Certo, il carico da undici ce lo mette l’indiscutibile fascino della storia di un gruppo di piccoli produttori che negli anni Ottanta, ispirandosi alle tecniche di vinificazione francesi, hanno mutato radicalmente il metodo di produzione del Barolo trasformandolo in un vino di estremo pregio, da guide enologiche e da tavole di lusso. Comprese quelle degli Stati Uniti, dove i “Barolo Boys” furono trascinati dall’importatore Marc De Grazia (che, insieme ad Altare, è il vero protagonista del film). Si potrebbe discutere all’infinito, e in effetti in rete lo si sta facendo, su chi avesse ragione tra i due partiti; se i fautori delle barrique e della sfoltitura o quelli della tradizione, dell’identità, del terroir. Di certo, come dice con un certo candore Carlìn Petrini, il “pensiero dominante” di oggi sul vino non è più quello di trent’anni fa, e presumibilmente fra trent’anni sarà ancora diverso: un processo affascinante che, visto in prospettiva, dà il giusto peso a quelle che la comunicazione enologica battezza spesso come verità ma che si rivelano, il più delle volte, semplici opinioni.
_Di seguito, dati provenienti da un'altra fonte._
/-- **`det[I_{|i−j|}(−x)] = det[I_{|i−j|}(x)]`**: the `U(N)` one-plaquette partition function is even in the coupling
(`U ↦ −U` preserves the Haar measure and flips the sign of `Re tr U`). -/
theorem det_besselI_toeplitz_neg (N : ℕ) (x : ℝ) :
    (Matrix.of fun i j : Fin N => besselI ((i : ℤ) - (j : ℤ)).natAbs (-x)).det
      = (Matrix.of fun i j : Fin N => besselI ((i : ℤ) - (j : ℤ)).natAbs x).det := by
  rw [← integral_haar_unitaryGroup_fin_exp_mul_trace_re, ← integral_haar_unitaryGroup_fin_exp_mul_trace_re]
  haveI : (haarProbability (Matrix.unitaryGroup (Fin N) ℂ)).IsHaarMeasure := Measure.isHaarMeasure_haarMeasure ⊤
  rw [← integral_mul_left_eq_self (μ := haarProbability (Matrix.unitaryGroup (Fin N) ℂ))
    (fun u : Matrix.unitaryGroup (Fin N) ℂ =>
      Real.exp (x * ((u : Matrix.unitaryGroup (Fin N) ℂ) : Matrix (Fin N) (Fin N) ℂ).trace.re)) (-1)]
  refine integral_congr_ae (Filter.Eventually.of_forall fun u => ?_)
  have hcoe : (((-1 * u : Matrix.unitaryGroup (Fin N) ℂ)) : Matrix (Fin N) (Fin N) ℂ)
      = -((u : Matrix.unitaryGroup (Fin N) ℂ) : Matrix (Fin N) (Fin N) ℂ) := by
    rw [neg_one_mul, Unitary.coe_neg]
  simp only [hcoe, Matrix.trace_neg, Complex.neg_re]
  ring_nf

end Summit.Ventures.LatticeQCDFlow.Scoring
/-- **Good samples with a margin** (Aharonov–Regev 2005, §6.2, for the counting test and the moment
threshold of `FarCert`, the moment clause with the factor `99/100`; constants `c₀ = 200`, `s = 100 d`,
`N = 40000 n⁴`, truncation `R = 3√n/s`): on a NO instance of `GapCVP_{200√n}`, among `N` i.i.d. samples of `D_{L*,1/s}` a good
tuple exists (`exists_good_farSamples`: tail — Banaszczyk 1.5 / Lemma 2.5 with `c = 3`; far count —
`f_s(t) ≤ (2√(2πe)e^{-4π})ⁿ ≤ 2⁻⁹` by Lemma 3.1, bucketing `Pr[far] ≥ (1 − π²/32 − f)/(2 − π²/32) ≥ 2/5`
and Chebyshev with deviation `3N/20`; moments — Lemma 2.6 / 6.2 in second-moment form), and its
integer coordinates `A = (⟪wⱼ, bₖ⟫)` satisfy the four clauses: `N ≤ q(L)`, `|A j k| ≤ R n 2^L ≤ 2^{q(L)}`,
`N < 4 #far` (phases `aⱼ·(t adj B) = det B ⟪t, wⱼ⟫`), and `100 · 20000 num² ‖A u‖² ≤ 99 · N den² ‖u B‖²`
(`∑ⱼ ⟪v, wⱼ⟫² ≤ (Nπ/(8s²) + √θ)‖v‖²` with `π/4 + 1/5 ≤ 99/100`); the margin `1/100` is what makes
the moment matrix of the certificate positive DEFINITE, so that an exact Gram certificate of
polynomial size exists by rounding (`LinearAlgebra/Matrix/IntegerGramCertificate.lean`).
[cite: AharonovRegev2005, §6.2 (Claim 6.1, Lemmas 6.2, 6.3; pp. 11–12) with Lemma 3.1, Claim 4.1 — variant (second-moment sampling, counting test)] -/
theorem sample_exists_strong (I : LatticeInstance) (t : Fin I.n → ℤ) (d : ℚ)
    (hno : ((⟨I, t⟩ : CVPInstance), d) ∈ GapCVP.no (fun n => 200 * Real.sqrt n)) :
    ∃ (N : ℕ) (A : Matrix (Fin N) (Fin I.n) ℤ),
      N ≤ samplePoly.eval (gapCVPInstanceEncoding.encode ((⟨I, t⟩ : CVPInstance), d)).length ∧
      (∀ j k, (A j k).natAbs ≤ 2 ^ samplePoly.eval (gapCVPInstanceEncoding.encode ((⟨I, t⟩ : CVPInstance), d)).length) ∧
      N < 4 * farCountOf A I.basis.adjugate I.basis.det t ∧
      ∀ u : Fin I.n → ℝ,
        100 * (20000 * (d.num : ℝ) ^ 2 * ((A.map (Int.cast : ℤ → ℝ) *ᵥ u) ⬝ᵥ (A.map (Int.cast : ℤ → ℝ) *ᵥ u))) ≤
          99 * ((N : ℝ) * (d.den : ℝ) ^ 2 *
            ((u ᵥ* I.basis.map (Int.cast : ℤ → ℝ)) ⬝ᵥ (u ᵥ* I.basis.map (Int.cast : ℤ → ℝ)))) := by
  rcases Nat.eq_zero_or_pos I.n with h0 | hn
  · exact absurd hno (not_mem_gapCVP_no_of_n_eq_zero _ (by simp) h0 d)
  obtain ⟨hI, hd, hfar⟩ := hno
  dsimp only at hI hd hfar
  haveI := LatticeInstance.isZLattice_of_isNonsingular hI
  have hfin : finrank ℝ (EuclideanSpace ℝ (Fin I.n)) = I.n := finrank_euclideanSpace_fin
  have hn1 : 1 ≤ I.n := hn
  have hnR0 : (0 : ℝ) < I.n := by exact_mod_cast hn
  -- the data of the instance
  have hnum : 0 < d.num := Rat.num_pos.2 hd
  have hnumR : (0 : ℝ) < d.num := by exact_mod_cast hnum
  have hnumR1 : (1 : ℝ) ≤ d.num := by exact_mod_cast hnum
  have hdenR : (0 : ℝ) < d.den := by exact_mod_cast d.den_pos
  have hdR : (d : ℝ) = d.num / d.den := by exact_mod_cast (Rat.num_div_den d).symm
  rw [hdR] at hfar
  -- parameters (opaque, with defining equations)
  obtain ⟨s, hs_def⟩ : ∃ s : ℝ, s = 100 * ((d.num : ℝ) / d.den) := ⟨_, rfl⟩
  have hs : 0 < s := by rw [hs_def]; positivity
  obtain ⟨NN, hNN⟩ : ∃ NN : ℕ, NN = 40000 * I.n ^ 4 := ⟨_, rfl⟩
  have hNNR : (NN : ℝ) = 40000 * (I.n : ℝ) ^ 4 := by rw [hNN]; push_cast; ring
  obtain ⟨θ, hθ_def⟩ : ∃ θ : ℝ, θ = ((NN : ℝ) * (d.den : ℝ) ^ 2 / (100000 * (d.num : ℝ) ^ 2)) ^ 2 := ⟨_, rfl⟩
  have hθ : 0 < θ := by rw [hθ_def, hNNR]; positivity
  obtain ⟨a, ha_def⟩ : ∃ a : ℝ, a = 3 * NN / 20 := ⟨_, rfl⟩
  have ha : 0 < a := by rw [ha_def, hNNR]; positivity
  have hc3 : 1 / Real.sqrt (2 * π) ≤ 3 := one_div_sqrt_two_pi_le_one.trans (by norm_num)
  have hc2 : 1 / Real.sqrt (2 * π) ≤ 2 := one_div_sqrt_two_pi_le_one.trans (by norm_num)
  -- the budget of the three bad events, and a good tuple
  have hbudget : NN * (3 * Real.sqrt (2 * π * Real.exp 1) * Real.exp (-π * 3 ^ 2)) ^ finrank ℝ (EuclideanSpace ℝ (Fin I.n)) +
      NN * 1 ^ 2 / (4 * a ^ 2) +
      NN * Fintype.card (Fin I.n × Fin I.n) * ((3 * s⁻¹ * Real.sqrt (finrank ℝ (EuclideanSpace ℝ (Fin I.n)))) ^ 2) ^ 2 / θ < 1 := by
    rw [hfin, Fintype.card_prod, Fintype.card_fin]
    exact sample_budget_lt_one hn1 hnumR hdenR hs_def hNNR hθ_def ha_def
  obtain ⟨ω, hω1, hω2, hω3⟩ := exists_good_farSamples I.lattice hs hc3 ha hθ (intVecToEuclidean I.n t)
    (EuclideanSpace.basisFun (Fin I.n) ℝ) NN hbudget
  have hω1' : ∀ j, ‖((ω j : dualLattice I.lattice) : EuclideanSpace ℝ (Fin I.n))‖ ≤ 3 * s⁻¹ * Real.sqrt (I.n : ℝ) :=
    fun j ↦ by have := hω1 j; rw [hfin] at this; exact this.le
  -- the code length, made opaque
  obtain ⟨hnL, -, hBL, -, hdenL⟩ := sizes_le_length_encode_gapCVP I t d
  generalize (gapCVPInstanceEncoding.encode ((⟨I, t⟩ : CVPInstance), d)).length = Lc at hnL hBL hdenL ⊢
  refine ⟨NN, I.dualSampleMatrix ω, ?_, ?_, ?_, ?_⟩
  · -- `N ≤ q(L)`
    rw [samplePoly_eval, hNN]
    exact (Nat.mul_le_mul_left 40000 (Nat.pow_le_pow_left hnL 4)).trans (Nat.le_add_right _ _)
  · -- entries `|A j k| ≤ 2^{q(L)}`
    intro j k
    have hM : ∀ i k, (I.basis i k).natAbs ≤ 2 ^ Lc := fun i k ↦
      (Nat.lt_size_self _).le.trans (Nat.pow_le_pow_right (by norm_num) (hBL i k))
    have h1 := I.natAbs_dualSampleMatrix_le ω hω1' hM j k
    have hR : 3 * s⁻¹ * Real.sqrt (I.n : ℝ) ≤ I.n * d.den := sample_radius_le hn1 hnumR1 hdenR hs_def
    have h2 : ((I.dualSampleMatrix ω j k).natAbs : ℝ) ≤ ((I.n * d.den * (I.n * 2 ^ Lc) : ℕ) : ℝ) := by
      refine h1.trans ?_
      push_cast
      exact mul_le_mul_of_nonneg_right hR (by positivity)
    have h3 : (I.dualSampleMatrix ω j k).natAbs ≤ I.n * d.den * (I.n * 2 ^ Lc) := by exact_mod_cast h2
    refine h3.trans ?_
    have hden2 : d.den ≤ 2 ^ Lc := (Nat.lt_size_self _).le.trans (Nat.pow_le_pow_right (by norm_num) hdenL)
    have hn2 : I.n ≤ 2 ^ Lc := hnL.trans Nat.lt_two_pow_self.le
    calc I.n * d.den * (I.n * 2 ^ Lc) ≤ 2 ^ Lc * 2 ^ Lc * (2 ^ Lc * 2 ^ Lc) :=
          Nat.mul_le_mul (Nat.mul_le_mul hn2 hden2) (Nat.mul_le_mul_right _ hn2)
      _ = 2 ^ (4 * Lc) := by ring
      _ ≤ 2 ^ samplePoly.eval Lc :=
          Nat.pow_le_pow_right (by norm_num) (by rw [samplePoly_eval]; exact Nat.le_add_left _ _)
  · -- the count `N < 4 #far`
    -- `f_s(t) ≤ 2⁻⁹`
    have hx : ∀ y : I.lattice, 2 * s * Real.sqrt (finrank ℝ (EuclideanSpace ℝ (Fin I.n))) ≤
        ‖(y : EuclideanSpace ℝ (Fin I.n)) - intVecToEuclidean I.n t‖ := by
      intro y
      rw [hfin]
      have h1 : infDist (intVecToEuclidean I.n t) (I.lattice : Set (EuclideanSpace ℝ (Fin I.n))) ≤
          dist (intVecToEuclidean I.n t) y := Metric.infDist_le_dist_of_mem y.2
      rw [dist_eq_norm, ← norm_neg, neg_sub] at h1
      have h2 : 2 * s * Real.sqrt (I.n : ℝ) = 200 * Real.sqrt (I.n : ℝ) * ((d.num : ℝ) / d.den) := by
        rw [hs_def]; ring
      rw [h2]
      exact (le_of_lt hfar).trans h1
    have hZ : 0 < ∑' y : I.lattice, gaussianFunction s ((y : EuclideanSpace ℝ (Fin I.n))) := by
      have := tsum_gaussianFunction_sub_pos I.lattice hs.ne' (0 : EuclideanSpace ℝ (Fin I.n))
      simpa only [sub_zero] using this
    have hf : (∑' y : I.lattice, gaussianFunction s ((y : EuclideanSpace ℝ (Fin I.n)) - intVecToEuclidean I.n t)) /
        (∑' y : I.lattice, gaussianFunction s (y : EuclideanSpace ℝ (Fin I.n))) ≤ 1 / 2 ^ 9 := by
      rw [div_le_iff₀ hZ]
      refine (tsum_gaussianFunction_sub_le_pow_mul_of_forall_le I.lattice hs hc2 hx).trans ?_
      refine mul_le_mul_of_nonneg_right ?_ hZ.le
      rw [hfin]
      exact banaszczykConst_two_pow_le hn.ne'
    -- `Pr[far] ≥ 2/5`, hence `N/4 ≤ N Pr[far] − a < #far`
    have hm25 := two_fifths_le_of_bucketing (sub_le_mul_integral_farInd I.lattice hs (intVecToEuclidean I.n t)) hf
    have hcount := I.sum_farInd_le_farCountOf hI ω t
    have hNN0 : (0 : ℝ) ≤ NN := Nat.cast_nonneg _
    have hlt : (NN : ℝ) < 4 * (farCountOf (I.dualSampleMatrix ω) I.basis.adjugate I.basis.det t : ℝ) := by
      have h1 : (NN : ℝ) * (2 / 5) ≤ (NN : ℝ) * ∫ w, farInd (intVecToEuclidean I.n t)
          ((w : dualLattice I.lattice) : EuclideanSpace ℝ (Fin I.n)) ∂(dualGaussian I.lattice s).toMeasure :=
        mul_le_mul_of_nonneg_left hm25 hNN0
      rw [ha_def] at hω2
      linarith
    exact_mod_cast hlt
  · -- the moment bound
    intro u
    have hRpos : 0 < 3 * s⁻¹ * Real.sqrt (finrank ℝ (EuclideanSpace ℝ (Fin I.n))) := by
      rw [hfin]; exact mul_pos (mul_pos (by norm_num) (inv_pos.2 hs)) (Real.sqrt_pos.2 hnR0)
    have hgood := sum_inner_sq_le_of_good I.lattice hs hRpos (EuclideanSpace.basisFun (Fin I.n) ℝ)
      (fun j ↦ (hω1 j).le) hω3.le (WithLp.toLp 2 (u ᵥ* I.basis.map (Int.cast : ℤ → ℝ)))
    have hAu : ((I.dualSampleMatrix ω).map (Int.cast : ℤ → ℝ) *ᵥ u) ⬝ᵥ ((I.dualSampleMatrix ω).map (Int.cast : ℤ → ℝ) *ᵥ u) =
        ∑ j, ⟪(WithLp.toLp 2 (u ᵥ* I.basis.map (Int.cast : ℤ → ℝ)) : EuclideanSpace ℝ (Fin I.n)),
          ((ω j : dualLattice I.lattice) : EuclideanSpace ℝ (Fin I.n))⟫_ℝ ^ 2 := by
      rw [dotProduct]
      refine Finset.sum_congr rfl fun j _ ↦ ?_
      rw [I.dualSampleMatrix_mulVec_apply ω u j, sq]
    rw [hAu, ← I.norm_toLp_vecMul_sq u]
    have hcoef : 100 * (20000 * (d.num : ℝ) ^ 2 * ((NN : ℝ) * (π / (8 * s ^ 2)) + Real.sqrt θ)) ≤ 99 * ((NN : ℝ) * (d.den : ℝ) ^ 2) :=
      sample_moment_coef_le_strong hnumR hdenR (Nat.cast_nonneg _) hs_def hθ_def
    have hv0 : 0 ≤ ‖(WithLp.toLp 2 (u ᵥ* I.basis.map (Int.cast : ℤ → ℝ)) : EuclideanSpace ℝ (Fin I.n))‖ ^ 2 := sq_nonneg _
    calc 100 * (20000 * (d.num : ℝ) ^ 2 * ∑ j, ⟪(WithLp.toLp 2 (u ᵥ* I.basis.map (Int.cast : ℤ → ℝ)) : EuclideanSpace ℝ (Fin I.n)),
          ((ω j : dualLattice I.lattice) : EuclideanSpace ℝ (Fin I.n))⟫_ℝ ^ 2)
        ≤ 100 * (20000 * (d.num : ℝ) ^ 2 * (((NN : ℝ) * (π / (8 * s ^ 2)) + Real.sqrt θ) *
            ‖(WithLp.toLp 2 (u ᵥ* I.basis.map (Int.cast : ℤ → ℝ)) : EuclideanSpace ℝ (Fin I.n))‖ ^ 2)) := by
          gcongr
      _ = 100 * (20000 * (d.num : ℝ) ^ 2 * ((NN : ℝ) * (π / (8 * s ^ 2)) + Real.sqrt θ)) *
            ‖(WithLp.toLp 2 (u ᵥ* I.basis.map (Int.cast : ℤ → ℝ)) : EuclideanSpace ℝ (Fin I.n))‖ ^ 2 := by ring
      _ ≤ 99 * ((NN : ℝ) * (d.den : ℝ) ^ 2) *
            ‖(WithLp.toLp 2 (u ᵥ* I.basis.map (Int.cast : ℤ → ℝ)) : EuclideanSpace ℝ (Fin I.n))‖ ^ 2 :=
          mul_le_mul_of_nonneg_right hcoef hv0
      _ = _ := by ring
/-- The negated sphere-row form. -/
theorem sum_sphereCoeff_neg (bx : Boxes) (i : Fin 12) (d : Fin 12 → Fin 3 → ℝ) :
    (∑ v, ∑ k, ((if v = i then -(2 * bx.C i k) else 0 : ℤ) : ℝ) * d v k) =
      -(2 * ∑ k, (bx.C i k : ℝ) * d i k) := by
  push_cast
  simp only [ite_mul, zero_mul]
  rw [Finset.sum_comm]
  simp [Finset.sum_ite_eq', Finset.mul_sum, mul_assoc, Finset.sum_neg_distrib]

/-- Expansion of an inner product of placed points: `x_i ⬝ x_j = c·c/S²·… ` in the form
`S² (x_i ⬝ x_j) = c0 + S Σ_k (C_jk d_ik + C_ik d_jk) + S² Σ_k d_ik d_jk`. -/
theorem inner_expand {bx : Boxes} {x : Fin 12 → Fin 3 → ℝ} {i j : Fin 12}
    (hi : bx.placed i = true) (hj : bx.placed j = true) :
    (SC : ℝ) * SC * (x i ⬝ᵥ x j) = (c0 bx i j : ℝ) +
      SC * (∑ k, ((bx.C j k : ℝ) * bx.disp x i k + (bx.C i k : ℝ) * bx.disp x j k)) +
      (SC : ℝ) * SC * ∑ k, bx.disp x i k * bx.disp x j k := by
  have hS : (SC : ℝ) ≠ 0 := by exact_mod_cast SC_pos.ne'
  unfold c0 dotProduct
  push_cast
  rw [Finset.mul_sum, Finset.mul_sum, Finset.mul_sum, ← Finset.sum_add_distrib, ← Finset.sum_add_distrib]
  refine Finset.sum_congr rfl fun k _ => ?_
  rw [Boxes.coord_eq (x := x) hi k, Boxes.coord_eq (x := x) hj k]
  unfold Boxes.c
  field_simp
  ring
/-! ### Rows hold -/

/-- **Every canonical row holds** for a feasible configuration in the boxes. -/
theorem rows_hold {bond : Fin 12 → Fin 12 → Bool} {bx : Boxes} {x : Fin 12 → Fin 3 → ℝ}
    (hF : Feasible bond x) (hx : bx.mem x) :
    ∀ r ∈ rowsOf bond bx, r.Holds (bx.disp x) := by
  have hS : (0 : ℝ) < SC := by exact_mod_cast SC_pos
  have hS2 : (0 : ℝ) < (SC : ℝ) * SC := mul_pos hS hS
  have hd := Boxes.dispIn_of_mem hx
  obtain ⟨hunit, hbond, hnb⟩ := hF
  intro r hr
  unfold rowsOf at hr
  rw [List.mem_append] at hr
  rcases hr with hr | hr
  · -- pair rows
    rw [List.mem_flatMap] at hr
    obtain ⟨⟨i, j⟩, hp, hr⟩ := hr
    have hij : i < j := by
      unfold allPairs at hp
      simp only [List.mem_flatMap, List.mem_finRange, List.mem_filterMap, true_and] at hp
      obtain ⟨i', j', h⟩ := hp
      by_cases hlt : i' < j'
      · rw [if_pos hlt] at h; simp only [Option.some.injEq, Prod.mk.injEq] at h
        obtain ⟨rfl, rfl⟩ := h; exact hlt
      · rw [if_neg hlt] at h; exact absurd h (by simp)
    have hne : i ≠ j := ne_of_lt hij
    simp only at hr
    by_cases hpl : (bx.placed i && bx.placed j) = true
    · rw [if_pos hpl] at hr
      rw [Bool.and_eq_true] at hpl
      obtain ⟨hpi, hpj⟩ := hpl
      have hexp := inner_expand (x := x) hpi hpj
      have hremle := neg_rem_le hd i j
      unfold pairRows at hr
      by_cases hb : bond i j = true
      · rw [if_pos hb] at hr
        obtain ⟨hlo, hhi⟩ := hbond i j hij hb
        simp only [List.mem_cons, List.mem_nil_iff, or_false] at hr
        rcases hr with rfl | rfl
        · -- upper bond row
          unfold Row.Holds
          rw [sum_pairCoeff, le_div_iff₀ hS]
          push_cast
          have h1 : (SC : ℝ) * SC * (x i ⬝ᵥ x j) ≤ CHI2 := by
            have := chi_le_CHI2; nlinarith
          nlinarith [hexp, h1, hremle]
        · -- lower bond row
          unfold Row.Holds
          have hneg : (∑ v, ∑ k, ((-pairCoeff bx i j v k : ℤ) : ℝ) * bx.disp x v k) =
              -∑ v, ∑ k, (pairCoeff bx i j v k : ℝ) * bx.disp x v k := by
            push_cast
            simp only [neg_mul, Finset.sum_neg_distrib]
          rw [hneg, sum_pairCoeff, le_div_iff₀ hS]
          push_cast
          have h1 : (CBLO2 : ℝ) ≤ (SC : ℝ) * SC * (x i ⬝ᵥ x j) := by
            have := CBLO2_le_cblo; nlinarith
          have hremge := le_rem hd i j
          nlinarith [hexp, h1, hremge]
      · rw [if_neg hb] at hr
        simp only [List.mem_cons, List.mem_nil_iff, or_false] at hr
        subst hr
        have hb' : bond i j = false := by simpa using hb
        have hle := hnb i j hij hb'
        unfold Row.Holds
        rw [sum_pairCoeff, le_div_iff₀ hS]
        push_cast
        have h1 : (SC : ℝ) * SC * (x i ⬝ᵥ x j) ≤ CNB2 := by
          have := cnb_le_CNB2; nlinarith
        nlinarith [hexp, h1, hremle]
    · rw [if_neg hpl] at hr; exact absurd hr (by simp)
  · -- sphere rows
    rw [List.mem_flatMap] at hr
    obtain ⟨i, -, hr⟩ := hr
    by_cases hpi : bx.placed i = true
    · rw [if_pos hpi] at hr
      have hexp := inner_expand (x := x) hpi hpi
      rw [hunit i, mul_one] at hexp
      have hremle := neg_rem_le hd i i
      have hsq : (0 : ℝ) ≤ ∑ k, bx.disp x i k * bx.disp x i k :=
        Finset.sum_nonneg fun k _ => mul_self_nonneg _
      have hsym : (∑ k, ((bx.C i k : ℝ) * bx.disp x i k + (bx.C i k : ℝ) * bx.disp x i k)) =
          2 * ∑ k, (bx.C i k : ℝ) * bx.disp x i k := by
        rw [two_mul, ← Finset.sum_add_distrib]
      rw [hsym] at hexp
      unfold sphereRows at hr
      simp only [List.mem_cons, List.mem_nil_iff, or_false] at hr
      rcases hr with rfl | rfl
      · unfold Row.Holds
        rw [sum_sphereCoeff, le_div_iff₀ hS]
        push_cast
        nlinarith [hexp, hsq]
      · unfold Row.Holds
        rw [sum_sphereCoeff_neg, le_div_iff₀ hS]
        push_cast
        have hremge := le_rem hd i i
        nlinarith [hexp, hremge]
    · rw [if_neg hpi] at hr; exact absurd hr (by simp)

/-! ### Safe bounds -/

/-- The dual combination, summed against `d`: `Σ_{v,k} termCoeff·d = Σ_t Y_t (Σ a_t·d)`, and
the latter is at most `dualBound/S` when all rows hold. -/
theorem termCoeff_sum_le {rows : Array Row} {d : Fin 12 → Fin 3 → ℝ}
    (hrows : ∀ r ∈ rows, r.Holds d) :
    ∀ terms : List (ℕ × ℕ),
      (∑ v, ∑ k, (termCoeff rows terms v k : ℝ) * d v k) ≤ (dualBound rows terms : ℝ) / SC := by
  have hS : (0 : ℝ) < SC := by exact_mod_cast SC_pos
  intro terms
  induction terms with
  | nil => simp [termCoeff, dualBound]
  | cons t ts ih =>
    simp only [termCoeff, dualBound]
    push_cast
    simp only [add_mul, Finset.sum_add_distrib]
    rw [add_div]
    refine add_le_add ?_ ih
    cases hrt : rows[t.1]? with
    | none => simp
    | some r =>
      simp only
      have hmem : r ∈ rows := Array.mem_of_getElem? hrt
      have hh := hrows r hmem
      unfold Row.Holds at hh
      push_cast
      have hY : (0 : ℝ) ≤ (t.2 : ℝ) := by exact_mod_cast Nat.zero_le _
      calc (∑ v, ∑ k, (t.2 : ℝ) * (r.a v k : ℝ) * d v k)
          = (t.2 : ℝ) * ∑ v, ∑ k, (r.a v k : ℝ) * d v k := by
            rw [Finset.mul_sum]; refine Finset.sum_congr rfl fun v _ => ?_
            rw [Finset.mul_sum]; refine Finset.sum_congr rfl fun k _ => ?_; ring
        _ ≤ (t.2 : ℝ) * ((r.ub : ℝ) / SC) := mul_le_mul_of_nonneg_left hh hY
        _ = (t.2 : ℝ) * (r.ub : ℝ) / SC := by ring

/-- The box slack dominates the residual paired with `d`. -/
theorem residual_sum_le_boxSlack {bx : Boxes} {d : Fin 12 → Fin 3 → ℝ} (hd : bx.DispIn d)
    (r : Fin 12 → Fin 3 → ℤ) :
    (∑ v, ∑ k, (r v k : ℝ) * d v k) ≤ (boxSlack bx r : ℝ) / SC := by
  have hS : (0 : ℝ) < SC := by exact_mod_cast SC_pos
  unfold boxSlack
  push_cast
  rw [Finset.sum_div]
  refine Finset.sum_le_sum fun v _ => ?_
  rw [Finset.sum_div]
  refine Finset.sum_le_sum fun k _ => ?_
  rw [le_div_iff₀ hS]
  obtain ⟨h1, h2⟩ := hd v k
  rcases le_or_gt 0 (r v k : ℝ) with hr | hr
  · calc (r v k : ℝ) * d v k * SC = (r v k : ℝ) * (d v k * SC) := by ring
      _ ≤ (r v k : ℝ) * bx.HI v k := mul_le_mul_of_nonneg_left h2 hr
      _ ≤ _ := le_max_right _ _
  · calc (r v k : ℝ) * d v k * SC = (r v k : ℝ) * (d v k * SC) := by ring
      _ ≤ (r v k : ℝ) * bx.LO v k := mul_le_mul_of_nonpos_left h1 hr.le
      _ ≤ _ := le_max_left _ _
Alla fine, quindi, chi ha vinto? La risposta è già nel film: ha vinto la Langa, che da terra brulla e abbandonata si è trasformata in ricercatissima (e costosissima) culla del Made in Italy. Hanno vinto i “langhetti”, usciti da una povertà assoluta e secolare per diventare sofisticati apostoli del vino o perlomeno, e non è poco, per ricostruire paesi e famiglie svuotati dall’emigrazione. I nuovi progetti di Elio Altare, che oggi produce vino dolce nelle Cinqueterre, e di Chiara Boschis con il suoCastelmagno dell’Alta Langa, sono la miglior dimostrazione del fatto che in fondo la strada intrapresa era quella giusta, a dispetto dei puristi che accusano i Boys, magari anche con qualche ragione, di aver “snaturato” il loro prodotto storico.

Ultima postilla non da poco: Altare e Boschis, insieme a un rappresentante della generazione successiva come Alessandro Ceretto, erano presenti alla prima proiezione milanese del film per il ciclo “Food Fighters” organizzato da CeCINEPas, con tanto di degustazione di vini e formaggi. Il tutto davanti a un pubblico quasi da record per un documentario (in platea c’era persino l’attore Renato Pozzetto). Difficile non considerarla un’ottima notizia!